/-- **K1⁹ BY NAME FROM THE REGISTERED STUB-1ⱽᵂ AND STUB-2ⱽᵂ TEXTS + THE ∀θ (C) LETTER `Cont13All`** (stub 3ⱽᵂ's text supplied by §3 `stub_cont13VW_of_cont13All`; = dag-n24-c's `…_of_stubTextsVW`
with its third argument discharged by the letter).  CONDITIONAL on the two texts and the letter; K1⁹ NOT closed. [cite: Balaban1989LargeFieldII, Thm 1 p.355; Balaban1987RG1, §1 pp.263–264, Thm 3 p.264 (statement shapes)] -/
theorem stabilityBRunRowsAtRecordR13SepCoPHV_of_stub1VW_stub2VW_cont13All
    (h₁ : ∀ F : T4Family, Inhabited13 F → NodesAtSomeRecord13PWSVW F)
    (h₂ : ∀ F : T4Family, NodesAtSomeRecord13PWSVW F → RunRowsAtSomeRecord13PWSVW F) (hC : Cont13All) :
    Summit.QuantumFields.YangMills.Theses.BalabanUVNodes.StabilityBRunRowsAtRecordR13SepCoPHV :=
  Summit.QuantumFields.YangMills.BalabanUVNodes.K1R9BodyAtRevisedRecordWorldOfNodesWRunLetters.stabilityBRunRowsAtRecordR13SepCoPHV_of_stubTextsVW h₁ h₂
    (stub_cont13VW_of_cont13All hC)

end K1R9

end Summit.QuantumFields.YangMills.Theorems.K1V10Adapters

end
/-!
# [B6] Prop. 2.6, (2.89)–(2.90): THE LEVELS OF THE MEMBER FAMILY `famOf … Λ′(□)` OF A CUBE AGREE WITH THE GLOBAL LEVELS THROUGH THE WINDOW —
the hypotheses `hsat`, `hlevW` (and `hal`) of the line-3 member inputs (`B6GluedLegsWindow.member_line3_inputs`, `B6ScalarAgreeV1Chart`) for
r03's members `B6MemberOfCubeV1.tOf` / `B6CubeWindowV1.tC`

statement-level skeleton of published theorems with citation tags; proofs where landed; nothing here is a claim about the Yang–Mills mass gap

[tag: formalized_from_source] (construction ours; print (2.89) p.239 *"B^j(Λ) = □̃² ∩ B^{j+1}(Λ_{j+1})"*, p.238 *"We take the cube □̃³ and
identify it with a torus"* [cite: Balaban1984PropagatorsII, (2.89)–(2.90) p.239, p.238].)

## What

For r03's member `t = tOf hN D hk wG c′ mt Kt j hj ha x₀` of a window with corner `x₀` (`Λ′(□) = e_{j+1}(Ω_{j+1} ∩ window)`, `LamOf`) and the p21
presentation `D₁ := famOf Mh₁ j P₁ R₁ hj₁ t.Λ′` of `B6MemberTorusTDomainsV1` (levels `j + 1` on `B^j(Λ′)`, `j` elsewhere), under the ALIGNMENT
`M_{h,1}L^{j+2} ∣ x₀` and `M_{h,1} ∣ M_h` (r03: `M_{h,1} = M_h/L`, `x₀ ∈ S_j·ℤ`):
* `deepS_of_iterBlockOf_eq_zero` — the window is a union of `(j+1)`-blocks: the whole block of a window site is in the window;
* `bigLab_eSj_eq_iff` — two window `(j+1)`-blocks have the same member big block iff they lie in the same global cube of side `M_{h,1}L^{j+2}`;
* **`lam_tOf_sat`** (`hsat`): `Λ′(□)` is a union of member big blocks;
* **`lev_famOf_tOf`** (`hlevW`): for `x` in the window, `lev_{D₁}(toBox (e x)) = lev_D(toBox x)` — given the two-level window `hlev`
  (`B6CubeWindowV1.hlev_deep`).

No measure, no Yang–Mills claim.
-/

open scoped BigOperators
open Finset

namespace Literature.MathematicalPhysics.QuantumFieldTheory.Balaban1983to89.B6MemberLevelsWindow

open B4Reflection242 (boxDom blk mem_boxDom blk_mem_boxDom)
open B6MultiLevelBoxOperator (N0 bigSide)
open B6MultiLevelTorusOperator (TDomains)
open B6Prop25TwoScaleCensus (TSIdx)
open B6GlobalChartV1 (PV toBox toBox_apply domT iterBlockOf_mem_domT_iff blk_toBox)
open B5Eq118OneStroke (iterBlockOf iterBlock mem_iterBlock val_iterBlockOf)
open B6AgreeLapV1Chart (eS DeepS deepS_mono)
open B6AgreeQaQV1Chart (eSj iterBlockOf_eS val_eSj iterBlockOf_window window_of_deep_block sitesPerDir_zero_eq_mul iterBlock_nonempty)
open B6MemberOfCubeV1 (tOf memberOf LamOf lam_memberOf eSj_surj)
open B6MemberTorusTDomainsV1 (famOf twoLevelT twoLevelT_lev lev_eq_or bigLab blk_bigSide_toBox)
open B6Geom246MultiLevelBox (bset)
open B6LowerBound2153Torus (rep)

variable {d ℓ : ℕ} {m K : ℕ} {hd : 1 ≤ d + 1} {hL : Odd (ℓ + 1) ∧ 1 < ℓ + 1} {a₀ a₁ : ℝ} {Mh k R : ℕ} {P' : Fin (d + 1) → ℕ}
variable (hN : ∀ μ, N0 ℓ Mh k P' μ = (PV d ℓ m K hd hL).sitesPerDir 0) (D : TDomains d ℓ Mh k P' R) (hk : k ≤ m + K)

/-! ## §1  Window arithmetic: aligned blocks of window sites stay in the window; member big labels through the level chart -/

section Arith

omit hN D hk in
/-- nested block labels: `⌊⌊z/a⌋/b⌋ = ⌊z/(ab)⌋`. [folklore] -/
private theorem blk_blk (a b : ℕ) (z : Fin (d + 1) → ℤ) : blk b (blk a z) = blk (a * b) z := by
  funext μ
  simp only [blk]
  push_cast
  exact Int.ediv_ediv_of_nonneg (Int.natCast_nonneg a)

-*-

== What needs to be done ==
In the data above, find the line with "Odd (ℓ + 1)" and the line with "section Arith". Retype both, plus every line between them, exactly.

== Task output ==
variable {d ℓ : ℕ} {m K : ℕ} {hd : 1 ≤ d + 1} {hL : Odd (ℓ + 1) ∧ 1 < ℓ + 1} {a₀ a₁ : ℝ} {Mh k R : ℕ} {P' : Fin (d + 1) → ℕ}
variable (hN : ∀ μ, N0 ℓ Mh k P' μ = (PV d ℓ m K hd hL).sitesPerDir 0) (D : TDomains d ℓ Mh k P' R) (hk : k ≤ m + K)

/-! ## §1  Window arithmetic: aligned blocks of window sites stay in the window; member big labels through the level chart -/

section Arith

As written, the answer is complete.